These are the key concepts you need to understand to accurately answer the question.

Linear Density Function
Understanding the concept of a linear density function is crucial in calculating varying densities along an object. A linear density function tells us how the mass is distributed along a specific length of a material or object. In our specific exercise, the linear density function is given as \[ \lambda(x) = 100\, \text{g/m} + 10.0x\, \text{g/m}^2 \]This implies that the density starts at 100 g/m and increases by 10 g/m² for each additional meter along the rod. Consequently, as you move along the rod from one end to the other, the density isn't constant—it increases linearly with distance.
Understanding how mass distribution varies can be essential in many real-world applications, such as engineering and material fabrication.
Integration in Physics
Integration in physics is a mathematical technique often used to find quantities when dealing with continuous distributions or changes. In the case of our rod, we need to integrate to find the total mass because the density isn't uniform—it changes along the rod. The integration of the linear density function over the specified length of the rod enables us to calculate the total mass:\[ m = \int_{0}^{1} \lambda(x)\, dx = \int_{0}^{1} (100 + 10x)\, dx \]Integration helps by adding up the infinitely small pieces of mass along the rod, taking into account the changing density.

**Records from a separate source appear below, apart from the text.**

/-!
# `CardyIKTransport.IKLinearTransport` (stmt-CriticalPhenomena-5076) — THE TYPED SPLIT GLUE
# `IKLinearTransport ⇐ IKFarRSW ∧ IKWindowTransport`

Crux-strategist decomposition of the crux (seat `planner-cstrat-stmt-CriticalPhenomena-5076-s1-0`, `STRATEGY-CENSUS.md` and
`Lines/far_window_split.lean|.md` in `Cruxes/IKLinearTransport/`), landed by the line lead c6 (`--supports stmt-CriticalPhenomena-5076`;
planners cannot write under `Theorems/`). It is the live line `pinned-diagram-exchange` (skeleton v22) RE-CUT AT ROUTE-ITEM
GRANULARITY: the two proposed route children are written INLINE over Literature vocabulary —

* `IKFarRSW` — the unconditional far RSW family of the column-mixed IK gauge at all aspect ratios with black rings, uniformly in
  the pattern (= `stub_MixedRSW` + `stub_FarRSWInputs` of the line, i.e. route crux r4 `IKMixedBoxCrossing` + FKG-free gluing);
* `IKWindowTransport` — `IKFarRSW` ⟹ Manolescu's window coupling (= `stub_WindowTransportCore` of the line with its seven PROVED
  hypotheses discharged: kernels, chain, per-step chain, box resampler, white family, ratio mixing, arm decay) —

and this file proves, sorry-free over the landed line: `farFamily_of_IKFarRSW` / `IKFarRSW_of_farFamily` (the inline `IKFarRSW` is
EQUIVALENT to the line's `∀ k ∃ c … FarRSWBound c S n a b w h univ` family), `IKLinearTransport_of_farFamily_window` (far family +
`IKWindowTransport` ⟹ the crux BY NAME, through `stub_FarRSWOfInputs`, `linearTransport_of_parts_far`, `IKLinearTransport_of_stubs`,
…) and the split glue `IKLinearTransport_of_subs : IKFarRSW → IKWindowTransport → IKLinearTransport` against which the glue item of
`ledger route edit --split IKLinearTransport --into IKFarRSW IKWindowTransport` closes by `exact`. The first and third are registered
sub-goals of stmt-5076. No statement of the route or of the line is changed.
-/
noncomputable section

namespace Summit.CriticalPhenomena.CardyFormulaZ2.Theorems.IKLinearTransport.FarWindowSplit

open Summit.CriticalPhenomena.CardyFormulaZ2.Theorems.IKLinearTransport.PinnedDiagramExchange

open scoped BigOperators Topology Classical MeasureTheory ProbabilityTheory ENNReal
open Filter Set Function MeasureTheory
open Literature.Probability.Percolation Literature.Probability.LatticeModels
open Literature.Probability.RandomPlanarGeometry

/-- The inline black set (set-builder spelling, structural decidability instance inside `Finset.filter`) is the line's
`blackSet S ω` (classical instance): the two filters agree by `Subsingleton` of `Decidable`. [folklore] -/
theorem split_blackSet_eq (S : Set ℤ) (ω : Ω) :
    {v : Site 2 | Xor (v 0 ∈ ω.1) (Xor (v 1 ∈ ω.2.1) (Odd ((Finset.filter (fun f : ℤ × ℤ => ![f.1, f.2] ∈
      {f : Site 2 | (f 0 ∈ S ∧ f ∈ ω.2.2.1) ∨ (f 0 ∉ S ∧ f ∈ ω.2.2.2.1)})
      (Finset.Ico (min 0 (v 0)) (max 0 (v 0)) ×ˢ Finset.Ico (min 0 (v 1)) (max 0 (v 1)))).card)))} = blackSet S ω := by
  ext v
  simp only [blackSet, parSet, Set.mem_setOf_eq]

This technique is not only applicable to mass calculations but also to other areas in physics, such as finding electric charge, gravitational force, and fields, among others.
Mass Calculation
To determine the total mass of the rod, we integrate the linear density function along the length of the rod. The process of integration involves finding the antiderivative of the linear density function and then evaluating it over the limits of the rod:\[ m = \left[ 100x + \frac{10x^2}{2} \right]_{0}^{1} = 100 + 5 = 105 \text{ g} \]This calculation shows that the total mass is 105 g. It's important to follow each step, as integration accumulates small changes in density over the entire length. Once the integration results are evaluated at specific boundaries, you can obtain a concrete value representing the full mass, essential in many physical computations.
Physics Problem Solving
Physics problem-solving often requires a step-by-step approach to translate a problem statement into calculations. In this exercise, solving for the center of mass requires understanding the distribution of mass and performing integration. First, ensure you understand the problem and what each function and formula represents.
  • Identify the need for integration when dealing with variable densities or quantities.
  • Calculate intermediate values like total mass before approaching complex concepts like the center of mass.
  • Use known formulas like the center of mass formula, integrating within appropriate limits to find desired parameters.
Finally, translating these steps into the computation reveals that sometimes breaking complex problems into smaller parts helps manage and solve them efficiently.
In this case, systematically integrating and interpreting each outcome was key to finding both the total mass and the center of mass successfully.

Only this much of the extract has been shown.